The room is small. Cramped. The air stale with dust and the acrid sting of old smoke. One barred window lets in a sliver of moonlight, enough to make the shadows stretch long and crooked across the floor. The mattress in the corner bears a thin, stained sheet. No furniture. No weapons. No hope.

I stand there, frozen, for one long breath.

Then another. Then I let myself tremble.

Just for a moment. Just enough to feel it. The fear. The rage. The heartbreak clawing at my ribs like it wants to tear me apart from the inside.

I sink to the floor, pressing my forehead against the cold, crumbling wall. The chill bites into my skin, but I welcome it. It reminds me that I’m still here. That I haven’t vanished into the panic.

I can’t break now. Andrei will come. I know he will. He’s too stubborn. Too proud. Too reckless not to.

He’ll burn this place to the ground if he has to. He’ll come in guns blazing, throat tight with fury, teeth bared.

I squeeze my eyes shut, pressing harder into the wall.

If I stay here, helpless, waiting—he’ll walk into Matías’s trap and never walk back out. That’s the part that cuts deepest. Not what they’ll do to me. Not the cage or the fear or the filth of this place.

Him.

The thought of him falling because of me.

I remember the way he looked at me, right before I left the mansion. Cold, unreadable, but watching. Always watching. The way his hand brushed my lower back without thinking. The steel in his voice when he gave quiet orders meant to keep me safe, even when I wanted to hate him for it.

I remember how he lowered the gun in his office—when I asked him to. When I told him to.

He listened. He always listened. even when he pretended not to.

That man—icy, brutal, terrifying—is also the one who carried me in his arms like something precious, laid me down like I mattered. Kissed me like he needed me.

I won’t let him die for me. I can’t.

I wipe my tears away with the back of my hand, the salt and dirt smearing across my skin. Then I square my shoulders against the dark.

No more crying. No more waiting.

I don’t have a weapon, or a plan, but I have my resolve.

I have the one thing Matías doesn’t understand—what it means to be underestimated. What it means to be small and dismissed and locked away, only to rise from it stronger, sharper.

He thinks I’m just bait, a prize to be paraded.

I am not his pawn.

Chapter Twenty-Four - Andrei

Rain streaks the windshield in thin, steady lines, the kind that doesn’t wash the world clean—just makes it quieter.
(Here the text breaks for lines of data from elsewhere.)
import Summits.CriticalPhenomena.PercolationContinuityZ3.Theorems.Transplant.SkelPhiCorridorKGRoomsQD
import Summits.CriticalPhenomena.PercolationContinuityZ3.Theorems.Transplant.SkelPhiCorridorKGRoomsQYD
import Summits.CriticalPhenomena.PercolationContinuityZ3.Theorems.Transplant.SkelPhiCorridorKGReachYUEC
import HarnessLib

/-!
(J17 / (R-39): the UNION-PRISM twin of SkelPhiCorridorKGRoomsQYD — schedule `kgCorrSchedYU`, residue `reachOblAtHNF_of_kgCorrYUEC`; the single prism-box
reading rows `hPl/hPt` are replaced by the PER-REGION family `hPR : ∀ k ≤ N′, ∃ lo hi, region k ⊆ [lo, hi] ∧ reading rows of [lo, hi]` (boxes e.g. from
`kgCorrSchedY_region_run_box/_park₁_box/_park₂_box`). Text otherwise verbatim.)
# N2 (frames-only node `SamePDropOfSkeletonFrm₁`, OPEN), (C) column, J15 REPAIR: THE (C) RESIDUE AT THE STAGGERED SCHEME WITH THE ENTRANCE DEPTH AS A
# HYPOTHESIS — `Skelφ.reachOblAtHNF_of_kgCorrYSD` (second axis)

`reachOblAtHNF_of_kgCorrYS` (SkelPhiCorridorKGRoomsQY, p353234) VERBATIM except that the explored-neighbour depth `hdeep` (the input of the rim-excess
device `real_rim_le_corrO`) is a HYPOTHESIS `∀ a ∈ Vx h, ∀ b ∈ Ω, b ∉ Vx h → a ~ b → a ∈ B_G(w₀, R₀)` instead of being derived from the radius rows
`hRC : rC α v ≤ R₀`, `hRB : rB α v δ' ≤ R₀` through `deep_of_valid₂OS` — J15 (lane INBOX 2026-08-23T05:27:27Z): with those rows `R₀ ≥ rB α v e.2 =
E(nQ α x) ≥ R + 1` at every realised probe of the schedule of record, while the device needs `R − r₀ ≥ R₁ ≥ R₀ + 1`, so the row set of the landed
residue is unsatisfiable; the sharp depth `R₀ := E(nS α v)` comes from the oriented run-deep lemma (`deep_of_run₂bOS`, port of N1's `deep_of_run₂b`)
in the wrapper. The readers of §1 of SkelPhiCorridorKGRoomsQ are imported.
builds on p205010 (kernel theorem, internal audit signed; external expert review pending) — nothing in this file uses p205010; nothing here is a claim
about the open node `SamePDropOfSkeletonFrm₁`.
Lane `prim-bschramm`, seat `prim-bschramm-p5` (gen 16; (C) lineage); helper file (`--supports stmt-CriticalPhenomena-4575 --as helper`).
[cite: KozmaNitzan2024, §4 pp. 25–27 (Q_v, M_v, E_{v,x}, H_{v,x}), Lemma 12 (pp. 23–25), p. 30 (Step IV)] [cite: MartineauTassion2017, §4.3 Lemma 4.2]
-/

noncomputable section

open MeasureTheory ProbabilityTheory
open scoped ENNReal Classical

namespace Summit.CriticalPhenomena.PercolationContinuityZ3.Theorems

namespace Transplant

namespace Skelφ

open Literature.Probability.Percolation Literature.Probability.LatticeModels SimpleGraph GadgetSystem ProbeHistory HSiteScheme Contour KNCells
open Literature.Probability.Percolation.KozmaNitzan.Cells (oth oth_ne sgOf sgOf_sign eq_oth_of_ne)
open KNCells.KSchA KNLevels ChainPlanar ChainPara
open Literature.Barriers.CriticalPhenomena (graphBall graphBall_mono)
open Skel (winGraph winGraphIn winGraphIn_le ReachOblAtHNF excess)
open SkelI (tanOff)
open TwoAxis.Para (modulus)
open BoxProdZ2 (ConcRadiiG)

variable {V : Type} [DecidableEq V] [Countable V] {G : SimpleGraph V} [G.LocallyFinite] {φ : V → Site 2}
Heavier.

Our convoy cuts through the back roads like a knife, tires kicking up mist that clings to the darkness. Three SUVs, staggered formation, engines growling low beneath the sound of the rain. The headlights slice through shadowed trees and winding turns, casting fleeting glimpses of wet asphalt and glistening branches.

I sit in the lead vehicle, unmoving, jaw clenched, eyes locked on the screen mounted just above the dash.

A single blinking dot pulses on the map in front of me.

Alina’s last known signal. Her location, still unconfirmed, but close.

The silence inside the vehicle is absolute. My men speak with their weapons now, not words. Their eyes flick toward me and then away again, the pressure of my mood thick in the air like static before lightning. They feel it. They always do. The tension, the coiled rage, the focus that leaves no room for error.

I haven’t spoken since we left the city. There’s nothing left to say.